Vibes are real. In general, a players attributes are multiplied by (1 + 0.2 * vibes), although there are many exceptions where that doesn’t apply. This means that players at peak vibe are 1 whole star better, and at min vibe are 1 whole star worse.
Defense is also real. The sim picks a player on the defending team’s lineup to act as the defender when one is needed, which includes steal events and, surprisingly, home runs in addition to the expected flyout and ground out. But — and this is why we had such a hard time figuring defense out — when it needs to display which player caught the out it picks a different random player. So the player that it says caught the out is not the player whose attributes were used.

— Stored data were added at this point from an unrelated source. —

import Summits.QuantumFields.YangMills.Theorems.BalabanUVNodesN27AtReadingOfRecord13CoP
import Summits.QuantumFields.YangMills.Theorems.BalabanUVNodesN22EdgeAtW1AdmReadingOfRecord13CoP
import Summits.QuantumFields.YangMills.Theorems.BalabanUVNodesN18AtRateRecord13CoP

/-!
# BalabanUVNodes ∕ N27 = binder B5 AT THE RECORD, XLIᶜᵒᴾ — N27 AT THE ADMISSIBLE Co-KEYED STAGE-13 READING OF RECORD: XLᶜᵒᴾ's two knits INSTANTIATED at node00-def-W1's ADMISSIBLE reading
# `ReadingData.ofRecordAdm` (θ-level), N22 ELIMINATED GIVEN N18 by dag-n22-e 8a″ᶜᵒᴾ `…N22EdgeAtW1AdmReadingOfRecord13CoP`, N18 by dag-n18-d's Co twin of module 18 (envelope face; the closed
# form `n18At_u3OfRecord₁₃_readingAdm_iff` is θ-level): THE Co EDITION OF MODULE XLI `…N27AtAdmReadingOfRecord13` §§1–2 (p498007 ‴ ∕ p512301 ⁗; §3 knitN15 follows append-only when
# dag-n15-a's part-33 face has a Co twin); regime-generic
# (cell `pub-ymgap`, HUMAN RULING D-0062 Track A, R134 seat `pub-ymgap-dag-n27-c` (s2) gen 7; `--kind proof --supports <K3 id of record> --as helper`; COUNT-NEUTRAL; `N`-generic, NO Theses import)

WHY THIS EDITION (v1.5 `CoP` = the EDITION OF RECORD, director-ym №160 (4)∕(5) EDITION FREEZE + №166: def-T FILE 23 `Node00/Record13CoP.lean` p520810 ✓ + 24T `Node00/Record13SepCoP.lean` p521293 ✓, RR-2 `Record13DatumKeyCoP` p521571 ✓ ∕ `…KeySepCoP` p522143 ✓ — this file is the `Co ↦ CoP` image of my v1.4-background Co storey (KEY-23: `₁₃CCo ↦ ₁₃CCoP`, `₁₃Co ↦ ₁₃CoP`), which STANDS as a landed sibling; history — director-ym №152 (β): print's background is the minimiser over [6]'s class (1.7) ∧ (1.9), `UbgMSCoOfRecord` (node00-def-R FILE 22 p512668); node00-def-T KEY-RULE-21:
RECORD 13 re-based on it in `Node00/Record13CoP.lean` — `UbgOfRecord₁₃CoP`, `towerOfRecord₁₃CoP ∕ datumOfRecord₁₃CoP` keyed on the UNCHANGED background-free `θ.Provisos₁₃Core F N`, record
`IsRecordOfRecord₁₃CCoP` (same clause order as `…C ∕ …CSep`), shadow `shadow₅OfRecord₁₃CoP`, faces `…_stage13CoP…`; the item editions ‴ `Provisos₁₃` ∕ ⁗ `Provisos₁₃Sep` ∕ `SepMixed` (asides) ∕
⁵ v1.4 `Provisos₁₃SepCo` (`Node00/Record13SepCo.lean`, `datumOfRecord₁₃SepCo θ h := datumOfRecord₁₃CoP θ h.toCore`, `rfl`); plan CORE-YES l.17420, dag-n22-e DESIGN-INPUT-CORE l.17415, RR-2 CORE
l.17476, dag-lead DEDUP-265∕266 one-declarer-by-lineage).  This module is bg-BLIND and proviso-FIELD-blind: the provisos enter ONLY as the binder type `hc : θ.Provisos₁₃Core F N` and inside
`datumOfRecord₁₃CoP F N θ hc`, so it is keyed ONCE — a consumer at any item edition's tuple `(θ, h : θ.Provisos₁₃SepCo F N)` applies it at `hc := h.toCore`, datum by `rfl`; only the
item-facing composer leaf (module XXXVII-class) is re-typed per edition.  Statements AND proofs = the ‴ module's, token for token under KEY-RULE-21 (R1 `₁₃C ↦ ₁₃CCoP`, R2 `…₁₃ ↦ …₁₃CoP`
on the datum ∕ tower ∕ shadow tokens, R3 `_stage13 ↦ _stage13CoP`, provisos `Provisos₁₃ ↦ Provisos₁₃Core`) + RR-2's AFTER-C key names + the carriers' stems; my stems `…rec13C… ↦ …rec13CCoP…`,
`keyed₁₃ ↦ keyed₁₃CoP`, `homes₁₃ ↦ homes₁₃CoP`, `…₁₃On ↦ …₁₃CoPOn`.

WHAT IS KERNEL-CHECKED ([bookkeeping]; 0 `def`, 0 `sorry`; every estimate ∕ clause a HYPOTHESIS — 0∕1 at the ₁₃ record today).
* §1 `spine_rec13CCoP_at_readingAdm₁₃CoP` — CANONICAL HOME: NE1′ on `ne1`, NE2 on `ne2` at `h.params`; NE3 as `InEndRegime ∧ LeafSlot` once per family (dag-n16-e module 19 §5); N17
  ELIMINATED; N18 in stub form `S_N18 (RRec₁₃CoP 𝔯_adm)`; N22 ELIMINATED given `h18` by `YMDAG.N22.s_N22_readingOfRecord₁₃CoP_ofRecordAdm_of_s_N18_analytic` — (J), (A) over ADMISSIBLE run-A
  fields, eleven numerals VERBATIM; (D4) on the admissible bundles; spine side N20 ∕ N21 ∕ extraction at `SRec₁₃CoP cr`, home-keyed N19′ edge ⇒ `Spine ₁₃CCoP`.
* §1 (2) `spine_rec13CCoP_at_readingAdm₁₃CoP_of_envelope_bound238` — N18 ⟸ dag-n18-d module 18 `s_N18_rRec₁₃CoP_readingAdm_of_envelope_bound238_pin` (THE END's data + the (2.38) envelope ON
  THE TABLES, VERBATIM).
* §2 `spine_rec13CCoPOn_at_readingAdm₁₃CoP` — REGIME HOME, any `Rg`: the same read AT θ for tuples IN THE REGIME; N18 DISPLAYED IN CLOSED FORM at θ (dag-n18-d module 18
  `n18At_u3OfRecord₁₃_readingAdm_iff`, `Iff.rfl`); N22 ELIMINATED by `YMDAG.N22.s_N22_readingOfRecord₁₃CoPOn_ofRecordAdm_of_s_N18_stripBound` — (J), twelve numerals, STRIP-(1.18) on the reading's OWN
  table `sp F θ k` VERBATIM (BY TYPE at the admissible reading, no readings clause) ⇒ `Spine (IsRecordOfRecord₁₃CCoPOn Rg)`; at `Rg := Node00.unityNondeg₁₃ 2` = THE ITEM (XXXVII-class leaf §4).

HONEST FRAMING.  COUNT-NEUTRAL kernel bookkeeping BY NAME at a COMPOSITE node; the admissible reading's towers ∕ tables ∕ gauges ∕ transport ∕ letters are residual DATA in named
containers; (J), (A), STRIP-(1.18), the numerals, NE1′, NE2, `InEndRegime ∧ LeafSlot`, NE5, (D4), NE7b, NE7c, the extraction clause and NE7's core edge are DISPLAYED hypotheses with no
producer at the ₁₃ reading today; nothing of Bałaban's asserted or instantiated; no ₁₃ inhabitant claimed (K0 of the edition, open); N27 ∕ N22 ∕ N18 NOT
discharged, K3 NOT claimed; counts UNMOVED (typed 28∕28 · discharged 5∕27, A 5∕28); one finite four-torus programme at fixed `ε` — NOT ℝ⁴, NOT infinite volume, NOT OS, NOT a mass
gap, NOT Clay.  No decl below carries a cite tag.
-/

namespace Summit.QuantumFields.YangMills.Theorems.BalabanUVNodesN27SpineRecord

open Set Metric
open scoped Matrix.Norms.L2Operator

open Literature.MathematicalPhysics.QuantumFieldTheory.Balaban1983to89
open Literature.MathematicalPhysics.QuantumFieldTheory.Balaban1983to89.T4Continuum
open Literature.MathematicalPhysics.QuantumFieldTheory.Balaban1983to89.T4OutputRate (Carriers Functional NE5 DecayBound Window)
open Literature.MathematicalPhysics.QuantumFieldTheory.Balaban1983to89.TreeLengthTorus (TDom tsys torusTreeLen)
open Literature.MathematicalPhysics.QuantumFieldTheory.Balaban1983to89.T4InputCauchyRateData (StepModel)
open Literature.MathematicalPhysics.QuantumFieldTheory.Balaban1983to89.B13Resummation (locE)
open Literature.MathematicalPhysics.QuantumFieldTheory.Balaban1983to89.TreeLengthTorusGeometry (TTouch)
open Literature.MathematicalPhysics.QuantumFieldTheory.Balaban1983to89.B12TreeDecay (K₀)
open Summit.QuantumFields.BalabanUV.T4Continuum.Spine.NE5
open YMDAG.N18.HLayer
open YMDAG.N18.W1Reading (s_N18_rRec₁₃CoP_readingAdm_of_envelope_bound238_pin n18At_u3OfRecord₁₃_readingAdm_iff)
open T4ContinuumYM4Torus (ForSmallCouplings)
open Summit.QuantumFields.BalabanUV.T4Continuum.Spine
open YMDAG.UVSplit
open Node00 (Stage13Params datumOfRecord₁₃CoP IsRecordOfRecord₁₃CCoP IsDatumOfRecord₁₃CCoP NE3Letters₁₁ NE2Objects₁₁ ne3ConstLayerOfRecord₁₁ MatA ιSU prependCoupling)
open Node00.Sect2 (domCount domSys CPair ofBackgroundC)
open Node00.W1 (ReadingData LevelPairing LetterInputs ClusterTower pairOfRecord functionalC termC box SpRestr AdmBg)
open YMDAG.N22 (s_N22_readingOfRecord₁₃CoP_ofRecordAdm_of_s_N18_analytic s_N22_readingOfRecord₁₃CoPOn_ofRecordAdm_of_s_N18_stripBound)
open Summit.QuantumFields.YangMills.BalabanUVNodes.N16Regime (InEndRegime)
open Summit.QuantumFields.YangMills.BalabanUVNodes.N16LeafSlot (LeafSlot)
open Summit.QuantumFields.YangMills.BalabanUVNodes.N16AtRRec13CoP (s_N16_rRec₁₃CoP_of_constLayer_leafSlot s_N16_rRec₁₃CoPOn_ofRecord_of_leafSlot)

variable {N : ℕ} [NeZero N] (cr : SpineReading₁₃CoP N)
  (S : (F : T4Family) → (θ : Stage13Params F N) → (k : ℕ) → ClusterTower (F.P k) (MatA N) θ.τ9.M)
  (sp : (F : T4Family) → (θ : Stage13Params F N) → (k j : ℕ) → (domSys (F.P k) θ.τ9.M j).Dom → Set (CPair (F.P k) (MatA N)))
  (gauge : (F : T4Family) → (θ : Stage13Params F N) → (k : ℕ) → GaugeField (F.P k) 0 (Node00.SU N) → GaugeField (F.P k) 0 (Node00.SU N) → ℝ)
  (hg : ∀ (F : T4Family) (θ : Stage13Params F N) (k : ℕ) (U U' : GaugeField (F.P k) 0 (Node00.SU N)), 0 ≤ gauge F θ k U U')
  (T₀ : (F : T4Family) → (θ : Stage13Params F N) → (k : ℕ) → GaugeField (F.P (k + 1)) 0 (Node00.SU N) → GaugeField (F.P k) 0 (Node00.SU N))
  (hT₀ : ∀ (F : T4Family) (θ : Stage13Params F N) (k : ℕ) (U : GaugeField (F.P (k + 1)) 0 (Node00.SU N)),
    (∀ (j : ℕ) (Y : (domSys (F.P (k + 1)) θ.τ9.M j).Dom), ofBackgroundC (ιSU N) U ∈ sp F θ (k + 1) j Y) →
      ∀ (j : ℕ) (X : (domSys (F.P k) θ.τ9.M j).Dom), ofBackgroundC (ιSU N) (T₀ F θ k U) ∈ sp F θ k j X)
  (li : (F : T4Family) → Stage13Params F N → LetterInputs) (ℓ₃ : T4Family → NE3Letters₁₁)
  (ne2 : (F : T4Family) → Stage13Params F N → (ℕ → ℝ) → List (ULoop F) → ℕ → NE2Objects₁₁)
  (ne1 : (F : T4Family) → Stage13Params F N → (ℕ → ℝ) → List (ULoop F) → NE1pCarriers)

/-! ## §1 The canonical home at the admissible reading of record -/

section Canonical

/-- **N27 = B5 AT THE STAGE-12 RECORD FROM THE SLOTS AT THE CANONICAL HOME OF THE ADMISSIBLE READING OF RECORD — N17 AND N22 ELIMINATED, N18 IN STUB FORM**
(XLᶜᵒᴾ `spine_rec13CCoP_at_readingOfRecord₁₃CoP` at `w1 := fun F θ ↦ ReadingData.ofRecordAdm F θ.τ9.M N (S F θ) (sp F θ) (gauge F θ) (hg F θ) (T₀ F θ) (hT₀ F θ) (li F θ)`).
Rate side: NE1′ on `ne1` and NE2 on `ne2` read at the datum key's parameter `h.params` (displayed); NE3 as `InEndRegime ∧ LeafSlot` at RR-1's layer once per family
(dag-n16-e module 19 `s_N16_rRec₁₃CoP_of_constLayer_leafSlot`); N18 in stub form `S_N18 (RRec₁₃CoP 𝔯_adm)` (dag-n18-d's ₁₃ producer pending); N22 ELIMINATED given `h18` by
dag-n22-e's `YMDAG.N22.s_N22_readingOfRecord₁₃CoP_ofRecordAdm_of_s_N18_analytic` (module 8a″) — its junk-freeness pin (J), analytic letter (A) over ADMISSIBLE run-A fields and eleven
numerals carried VERBATIM; (D4) on the admissible bundles (displayed).  Spine side: N20 ∕ N21 ∕ the keyed extraction clause at `SRec₁₃CoP cr` and the home-keyed N19′ `NE7.Core` edge
(displayed, as XXXVIIIᶜᵒᴾ).  Every hypothesis 0∕1 today. [bookkeeping] -/
theorem spine_rec13CCoP_at_readingAdm₁₃CoP
    (h14 : ∀ (F : T4Family) (D : Datum F N) (h : IsDatumOfRecord₁₃CCoP F N D) (g₀ : ℕ → ℝ) (os : List (ULoop F)), N14At (ne1 F h.params g₀ os))
    (h15 : ∀ (F : T4Family) (D : Datum F N) (h : IsDatumOfRecord₁₃CCoP F N D) (g₀ : ℕ → ℝ) (os : List (ULoop F)) (k : ℕ),
      N15At (ne2OfRecord₁₁ (ne2 F h.params g₀ os k)))
    (h16 : ∀ (F : T4Family), (∃ D : Datum F N, IsDatumOfRecord₁₃CCoP F N D) →
      InEndRegime (ne3OfRecord₁₁ F (ne3ConstLayerOfRecord₁₁ F N (ℓ₃ F))) ∧ LeafSlot (ne3OfRecord₁₁ F (ne3ConstLayerOfRecord₁₁ F N (ℓ₃ F))))
    (h18 : S_N18 (RRec₁₃CoP (readingOfRecord₁₃CoP
      (fun F θ => ReadingData.ofRecordAdm F θ.τ9.M N (S F θ) (sp F θ) (gauge F θ) (hg F θ) (T₀ F θ) (hT₀ F θ) (li F θ)) ℓ₃ ne2 ne1)))
    -- N22 ⟸ N18 (dag-n22-e module 8a″, analytic sup-letter currency): (J), (A) over ADMISSIBLE run-A fields, eleven numerals — verbatim
    (hjunk : ∀ (F : T4Family) (θ : Stage13Params F N), θ.Provisos₁₃Core F N → θ.Admissible F N →
      ∀ (k : ℕ) (X : Node00.W1.Dom (F.P k) θ.τ9.M), k < X.1 → ∀ (g : ℕ → ℝ) (φ : CPair (F.P k) (MatA N)), functionalC (S F θ k) g φ X = 0)
    (hA : ∀ (F : T4Family) (θ : Stage13Params F N), θ.Provisos₁₃Core F N → θ.Admissible F N → ∀ (k : ℕ),
      ∀ g ∈ Window θ.γ, ∀ (U : AdmBg F θ.τ9.M N (sp F θ) k) (X : Node00.W1.Dom (F.P k) θ.τ9.M) (i : ℕ), i < X.1 →
        ∃ (Fz : ℂ → ℂ) (Dset : Set ℂ), DifferentiableOn ℂ Fz Dset ∧
          (∀ z ∈ Dset, ‖Fz z‖ ≤ (li F θ).A * (li F θ).μ ^ (X.1 - 1 - i) * Real.exp (-((li F θ).κ * (domSys (F.P k) θ.τ9.M X.1).dj X.2))) ∧
          (∀ t ∈ Ioc (0 : ℝ) θ.γ, closedBall (t : ℂ) (li F θ).r ⊆ Dset) ∧
          (∀ t ∈ Ioc (0 : ℝ) θ.γ, Fz t = ((functionalC (S F θ k) (Function.update g i t) (ofBackgroundC (ιSU N) U.1) X).re : ℂ)))
    (hnum : ∀ (F : T4Family) (θ : Stage13Params F N), θ.Provisos₁₃Core F N → θ.Admissible F N →
      0 < (li F θ).C₀ ∧ 0 < (li F θ).θ₅ ∧ (li F θ).θ₅ < 1 ∧ 0 ≤ (li F θ).C₅ ∧ 2 * (li F θ).C₅ / (1 - (li F θ).θ₅) ≤ (li F θ).C₀ ∧ 0 < (li F θ).A ∧
        (li F θ).θ₅ ≤ (li F θ).μ ∧ (li F θ).C₀ ≤ 2 * (li F θ).A ∧ 0 < (li F θ).r ∧ 0 < (li F θ).s ∧ (li F θ).s < 1)
    (hD4 : ∀ (F : T4Family) (D : Datum F N) (h : IsDatumOfRecord₁₃CCoP F N D) (k : ℕ), ReadOutAt D (u3OfRecord₁₃ h.params
      ((ReadingData.ofRecordAdm F h.params.τ9.M N (S F h.params) (sp F h.params) (gauge F h.params) (hg F h.params) (T₀ F h.params) (hT₀ F h.params)
        (li F h.params)).u3Objects h.params.γ) k))
    (hx' : S_N27x (fun F D w => IsRecordOfRecord₁₃CCoP F N D w) (SRec₁₃CoP cr)) (h20 : S_N20 (SRec₁₃CoP cr)) (h21 : S_N21 (SRec₁₃CoP cr))
    (h19 : ∀ (F : T4Family) (θ : Stage13Params F N) (hP : θ.Provisos₁₃Core F N), θ.Admissible F N → ∀ (g₀ : ℕ → ℝ) (os : List (ULoop F))
      (h : IsDatumOfRecord₁₃CCoP F N (datumOfRecord₁₃CoP F N θ hP)) (k : ℕ),
      RatesAt (datumOfRecord₁₃CoP F N θ hP) (rateCarriersOfRecord₁₃CoP (readingOfRecord₁₃CoP
        (fun F θ => ReadingData.ofRecordAdm F θ.τ9.M N (S F θ) (sp F θ) (gauge F θ) (hg F θ) (T₀ F θ) (hT₀ F θ) (li F θ)) ℓ₃ ne2 ne1)
          F h.params h.provisos g₀ os k) → letI := (cr F θ hP g₀ os).dec
        ∃ δ : ℕ → ℝ, NE7.Core (cr F θ hP g₀ os).l₀ (cr F θ hP g₀ os).vol (cr F θ hP g₀ os).T (cr F θ hP g₀ os).Bad
          (fun K t τ => (cr F θ hP g₀ os).A K t τ - (cr F θ hP g₀ os).shA K t τ) (fun K t τ => (cr F θ hP g₀ os).B K t τ - (cr F θ hP g₀ os).shB K t τ) δ ∧
          Summable δ) :
    Spine (N := N) fun F D w => IsRecordOfRecord₁₃CCoP F N D w :=
  spine_rec13CCoP_at_readingOfRecord₁₃CoP cr _ ℓ₃ ne2 ne1 ((s_N14_readingOfRecord₁₃CoP_iff _ ℓ₃ ne2 ne1).mpr h14) ((s_N15_readingOfRecord₁₃CoP_iff _ ℓ₃ ne2 ne1).mpr h15)
    (s_N16_rRec₁₃CoP_of_constLayer_leafSlot (readingOfRecord₁₃CoP _ ℓ₃ ne2 ne1) (fun F => ne3ConstLayerOfRecord₁₁ F N (ℓ₃ F)) (fun _ _ _ _ _ _ => rfl) h16) h18
    (s_N22_readingOfRecord₁₃CoP_ofRecordAdm_of_s_N18_analytic S sp gauge hg T₀ hT₀ li ℓ₃ ne2 ne1 h18 hjunk hA hnum)
    ((s_D4_readingOfRecord₁₃CoP_iff _ ℓ₃ ne2 ne1).mpr hD4) hx' h20 h21 h19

Flinch is rigged. In addition to forcing the player to take a Strike before they can start swinging, it also makes the pitchers more likely to throw into the strike zone, so those pitches you’re forced to take are less likely to be Balls. Some of us suspect that this was not in effect in seasons 10 and 11, but we haven’t analyzed those seasons yet so can’t prove anything.
There’s no party attribute. Players like Winnie Hess and Castillo Turner are just like that by random chance. This also goes for every other random effect, with the caveat that mods like Flickering and Unstable really do increase your chance of being hit by a weather event.
From season 12 to 18, coldness does not appear to have been real. In season 19, however… stay tuned.
The wave o’ babies: Starting in season 7, they started generating a new player on every single game update, just in case there was an incineration. If there wasn’t an incineration that player was just forgotten. There’s no real reason not to do it this way from a programming perspective — making a new baby is very cheap — but it’s bizarre to think about in this light.